ENG-236 Writing for Social Justice (3 credits)
This course explores the radically transformative potential of writing. Students will develop a regular practice of writing as a powerful tool for community activism and political action. We will read, discuss, and write a variety of genres explicitly connected to social and political activism, including: personal narratives, manifestos, action campaigns, letters to the editor, op-ed columns, videos, debate arguments, interviews, blogs, social media campaigns, interactive media projects, etc. We will also explore the role of culture-jamming and DIY art, film, performance, and digital activism as vehicles of participatory social and political action.

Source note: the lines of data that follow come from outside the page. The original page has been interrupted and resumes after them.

/-- ★★★ **THE KNIT SECT.-B STEP AT THE STAGE RECORD FOR EVERY `N`** («K2-G-KNIT-N» edition of `sectBStepUPar_knitRecord`: the LOCATED-RANGE `hN : N ≤ 25` REPLACED by dag-n06-l's two x-free windows `hα4N : 32((d+1)+1)((d+1)+4)(ℓ+1)²α₀′ ≤ 1∕4`, `hαπN : N·(…) < π`, through `B7Prop2SpecialUnitary.avgClosedAt_specialUnitary` and `sectBStepUPar_knitAt`; `G := SU(N)`; `c35 := c35Y`; the averaging pair of record; `P := extraYPb`; class `C37KY` pinned to the coded
regularity `(bg9YC 𝕄 SU(N) extraYPb x).Reg335 c35Y`, straight constant `Cq := cqY d₆` (node00-def-Y's word I.20728), exponent window
`β₀ := ϱ′·L³∕3`, the knit constant `CqK` and the thresholds `MK ∕ aInv` binders): from the record's Theorem 3.2 `h32` and the record-level Theorem 3.3 `h33` for
`(G′, G) = (GpY parKnitY, G[𝔮_rec](parKnitY, G′))` read by `kernelFamilyS … parSymY ∕ kernelFamilyB … parBY` — the two antecedents of «KA»'s `hBK` — plus the GUARDED knit
Thm 3.11 unit `hunitA`, the numerics windows and the basis data, the two-transporter Sect.-B step over the coded carrier at the knit.  Everything else is discharged by name in
`sectBStepUPar_knit` (gen 26) and its companions. [cite: Balaban1985BackgroundPropagators, Thm 3.4 p.400, Sect. B pp.400–407, (3.19) p.393, (3.35)–(3.37) p.396, Thms 3.2–3.3 pp.398–399, Thm 3.11 p.416; Balaban1985Averaging, Prop. 2 p.26, Prop. 7 p.43; Balaban1984PropagatorsII, Lemma 2.1 p.234] -/
theorem sectBStepUPar_knitRecordN [NormOneClass (Matrix (Fin N) (Fin N) ℂ)] [FiniteDimensional ℝ (Matrix (Fin N) (Fin N) ℂ)]
    (hι : ∀ (j : J) (s : BlkY (f j).toKIdx), β (f j).toKIdx.hN (f j).toKIdx.D (f j).toKIdx.hk (ιB j s) = s)
    (M₂ : ℝ) (hM₂ : 0 ≤ M₂) (hrepr : ∀ (v : Matrix (Fin N) (Fin N) ℂ) (j : ι), |b.repr v j| ≤ M₂ * ‖v‖) (hcR : 0 < M₂ * ∑ j, ‖b j‖)
    (hcL : 0 < Real.sqrt (Fintype.card ι) * M₂ * ∑ j, ‖b j‖)
    (hCqK : 0 ≤ CqK) (MInv aW : ℝ) (hMInv : 0 < MInv) (haInv : 0 < aInv) (haW : 0 < aW)
    {α₀' : ℝ} (hα' : 0 < α₀') (hαQ : α₀' ≤ alphaQ (θ.d₆ + 1) (θ.ℓ₆ + 1)) (hα8 : 8 * α₀' ≤ c2' (θ.d₆ + 1) (θ.ℓ₆ + 1))
    (hα4N : 32 * (((θ.d₆ + 1 : ℕ) : ℝ) + 1) * ((θ.d₆ + 1 : ℕ) + 4) * (((θ.ℓ₆ + 1 : ℕ) : ℝ)) ^ 2 * α₀' ≤ 1 / 4) (hαπN : (N : ℝ) * (32 * (((θ.d₆ + 1 : ℕ) : ℝ) + 1) * ((θ.d₆ + 1 : ℕ) + 4) * (((θ.ℓ₆ + 1 : ℕ) : ℝ)) ^ 2 * α₀') < Real.pi)
    (hKpl : ∀ (j : J) (a : ℝ), 0 ≤ a → a ≤ aInv → Kpl (f j).toKIdx a * (kGeo (f j).toKIdx).L ^ 4 < α₀')
    {ϱ' ϱ : ℝ} (hϱ' : 0 < ϱ') (hϱ : 0 < ϱ)
    (hsmall' : Real.exp (4 * (800 * (((θ.d₆ + 1 : ℕ) : ℝ) + 1) ^ 2 * (((θ.d₆ + 1 : ℕ) : ℝ) + 4)) * α₀')
      * (1 + 8 * (131072 * (((θ.d₆ + 1 : ℕ) : ℝ) + 1) ^ 2) * ϱ') ≤ 2)
    (hc₃' : 2 * ϱ' ≤ c3 (θ.d₆ + 1) (θ.ℓ₆ + 1)) (hϱ'1 : 409600 * (((θ.d₆ + 1 : ℕ) : ℝ) + 1) ^ 2 * ϱ' ≤ 1)
    (hE : epsCplx (θ.d₆ + 1) (θ.ℓ₆ + 1) ϱ' 0 ≤ 1 / 16)
    (hdX : ((θ.d₆ + 1 : ℕ) : ℝ) * (epsCplx (θ.d₆ + 1) (θ.ℓ₆ + 1) ϱ' 0 + tauCplx (θ.d₆ + 1) (θ.ℓ₆ + 1) α₀' 0 ϱ' 0) ≤ 1 / 16)
    (hsmall : Real.exp (4480 * (((θ.d₆ + 1 : ℕ) : ℝ) + 1) ^ 2 * (((θ.d₆ + 1 : ℕ) : ℝ) + 4) * α₀' + 240000 * (((θ.d₆ + 1 : ℕ) : ℝ) + 1) ^ 3 * ϱ')
      * (1 + 8 * (2097152 * (((θ.d₆ + 1 : ℕ) : ℝ) + 1) ^ 2) * ϱ) ≤ 2)
    (hc₃ : 2 * ϱ ≤ c3 (θ.d₆ + 1) (θ.ℓ₆ + 1) / 4)
    (hunitA : ∀ j (α₀ : ℝ) (U : CfgY (Matrix (Fin N) (Fin N) ℂ) (f j).toKIdx), MInv ≤ (geo9Y (f j)).M → 0 < α₀ → (geo9Y (f j)).M * α₀ ≤ aInv →
      (bg9YC (Matrix (Fin N) (Fin N) ℂ) (specialUnitaryUnits (Fin N)) (extraYPb (Matrix (Fin N) (Fin N) ℂ) (specialUnitaryUnits (Fin N))) (f j)).Reg335 c35Y α₀ U →
      IsUnit (deltaAQY (f j).toKIdx (qKnitOfRecord N θ (f j).toKIdx) (qsKnitOfRecord N θ (f j).toKIdx) (parKnitY (f j).toKIdx)
        (GpY (f j).toKIdx (parKnitY (f j).toKIdx)) U))
    (hMd : 2 * ((θ.d₆ : ℝ) + 1) < MInv) (mN : ℕ) (hnbr : ∀ (j : J) (y' : IBondY (f j).toKIdx), (nbr (geo9Y (f j)) (2 * ((θ.d₆ : ℝ) + 1)) y').card ≤ mN)
    (hMr : rLB θ.d₆ θ.ℓ₆ + 1 < MInv)
    (h32 : B9.Thm32Printed (θ.d₆ + 1) c35Y (fun j => geo9Y (f j))
      (fun j => bg9YC (Matrix (Fin N) (Fin N) ℂ) (specialUnitaryUnits (Fin N)) (extraYPb (Matrix (Fin N) (Fin N) ℂ) (specialUnitaryUnits (Fin N))) (f j))
      (CinvY (extraYPb (Matrix (Fin N) (Fin N) ℂ) (specialUnitaryUnits (Fin N))) f (specialUnitaryUnits (Fin N)) (fun j => parKnitY (f j).toKIdx)))
    (h33 : B9.Thm33Printed c35Y (fun j => geo9Y (f j))
      (fun j => bg9YC (Matrix (Fin N) (Fin N) ℂ) (specialUnitaryUnits (Fin N)) (extraYPb (Matrix (Fin N) (Fin N) ℂ) (specialUnitaryUnits (Fin N))) (f j))
      (fun j => kernelFamilyS (f j).toKIdx
        (bg9YC (Matrix (Fin N) (Fin N) ℂ) (specialUnitaryUnits (Fin N)) (extraYPb (Matrix (Fin N) (Fin N) ℂ) (specialUnitaryUnits (Fin N))) (f j)) (fun U => U)
        (GpY (f j).toKIdx (parKnitY (f j).toKIdx)) (parSymY (f j).toKIdx))
      (fun j => kernelFamilyB (f j).toKIdx
        (bg9YC (Matrix (Fin N) (Fin N) ℂ) (specialUnitaryUnits (Fin N)) (extraYPb (Matrix (Fin N) (Fin N) ℂ) (specialUnitaryUnits (Fin N))) (f j)) (fun U => U)
        (GAQY (f j).toKIdx (qKnitOfRecord N θ (f j).toKIdx) (qsKnitOfRecord N θ (f j).toKIdx) (parKnitY (f j).toKIdx) (GpY (f j).toKIdx (parKnitY (f j).toKIdx)))
        (parBY (f j).toKIdx))) :
    SectBStepUPar (extraYPb (Matrix (Fin N) (Fin N) ℂ) (specialUnitaryUnits (Fin N))) f (θ.d₆ + 1) c35Y (specialUnitaryUnits (Fin N)) b
      (fun j => parKnitY (f j).toKIdx) (fun j => parSymY (f j).toKIdx)
      (fun j => GAQY (f j).toKIdx (qKnitOfRecord N θ (f j).toKIdx) (qsKnitOfRecord N θ (f j).toKIdx) (parKnitY (f j).toKIdx) (GpY (f j).toKIdx (parKnitY (f j).toKIdx)))
      (fun j => parBY (f j).toKIdx)
      (fun j => C37KY (specialUnitaryUnits (Fin N)) (f j) (ιB j)
        (fun α₀ U => (bg9YC (Matrix (Fin N) (Fin N) ℂ) (specialUnitaryUnits (Fin N)) (extraYPb (Matrix (Fin N) (Fin N) ℂ) (specialUnitaryUnits (Fin N))) (f j)).Reg335 c35Y α₀ U)
        (cqY θ.d₆) CqK MK aInv (ϱ' * (((θ.ℓ₆ + 1 : ℕ) : ℝ)) ^ 3 / 3))
      C38 (CinvY (extraYPb (Matrix (Fin N) (Fin N) ℂ) (specialUnitaryUnits (Fin N))) f (specialUnitaryUnits (Fin N)) (fun j => parKnitY (f j).toKIdx)) := by
  have hb₁ : 0 ≤ θ.b₁ := θ.hb.1.le.trans θ.hb.2
  have hL0 : (0 : ℝ) < (((θ.ℓ₆ + 1 : ℕ) : ℝ)) := by positivity
  have hβ₀ : 3 * (((((θ.ℓ₆ + 1 : ℕ) : ℝ)) ^ 3)⁻¹ * (ϱ' * (((θ.ℓ₆ + 1 : ℕ) : ℝ)) ^ 3 / 3)) ≤ ϱ' := by
    have : 3 * (((((θ.ℓ₆ + 1 : ℕ) : ℝ)) ^ 3)⁻¹ * (ϱ' * (((θ.ℓ₆ + 1 : ℕ) : ℝ)) ^ 3 / 3)) = ϱ' := by field_simp
    rw [this]
  -- the regime bridge: the coded class of record is print's class with `0 ≤ α₀`; its first conjunct is the local class at the member's own index
  have hRP : ∀ (j : J) (α₀ : ℝ) (U : CfgY (Matrix (Fin N) (Fin N) ℂ) (f j).toKIdx),
      (bg9YC (Matrix (Fin N) (Fin N) ℂ) (specialUnitaryUnits (Fin N)) (extraYPb (Matrix (Fin N) (Fin N) ℂ) (specialUnitaryUnits (Fin N))) (f j)).Reg335 c35Y α₀ U →
        (bg9KP (Matrix (Fin N) (Fin N) ℂ) (specialUnitaryUnits (Fin N)) (f j).toKIdx).Reg335 c35Y α₀ U :=
    fun j α₀ U hU => ⟨hU.1.1, hU.1.2.2⟩
  exact sectBStepUPar_knitAt f c35Y (specialUnitaryUnits (Fin N)) (fun j => qKnitOfRecord N θ (f j).toKIdx) (fun j => qsKnitOfRecord N θ (f j).toKIdx) b ιB C38
    (cqY θ.d₆) CqK MK aInv (ϱ' * (((θ.ℓ₆ + 1 : ℕ) : ℝ)) ^ 3 / 3) hι
    (avgClosedAt_specialUnitary (θ.d₆ + 1) (θ.ℓ₆ + 1) hα4N (by simpa only [Fintype.card_fin] using hαπN)) specialUnitaryUnits_le_unitaryUnits M₂ hM₂ hrepr hcR hcL
    (fun j U => rfl) (fun j U => rfl) hCqK MInv aW hMInv haInv haW c35Y_le_ten hRP hα' hαQ le_rfl hα8 hKpl hϱ' hϱ hsmall' hc₃' hϱ'1 hE hdX hsmall hc₃ hβ₀
    hunitA hb₁ hMd mN hnbr hMr h32
    (thm33Printed_codedUPar (extraYPb (Matrix (Fin N) (Fin N) ℂ) (specialUnitaryUnits (Fin N))) (specialUnitaryUnits (Fin N)) f C38
      (fun j => parKnitY (f j).toKIdx) (fun j => parSymY (f j).toKIdx)
      (fun j => GAQY (f j).toKIdx (qKnitOfRecord N θ (f j).toKIdx) (qsKnitOfRecord N θ (f j).toKIdx) (parKnitY (f j).toKIdx) (GpY (f j).toKIdx (parKnitY (f j).toKIdx)))
      (fun j => parBY (f j).toKIdx) c35Y _ h33)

Assignments will be designed to foster both expressive and critical thinking and writing skills, problem-solving, the ability to research, organize, and synthesize material, and to generate writing that will deeply explore and interrogate social and political systems, particularly those that produce and perpetuate injustices.
ENG-237 Introduction to Literary Criticism (3 credits)
This course will provide students with the necessary skills to work consciously and effectively within the discourse of the discipline. Emphasis will be given to the following: further refinement of close critical reading skills; understanding of literary terms; understanding of basic critical and theoretical terms, concepts and methodologies; and understanding of genres.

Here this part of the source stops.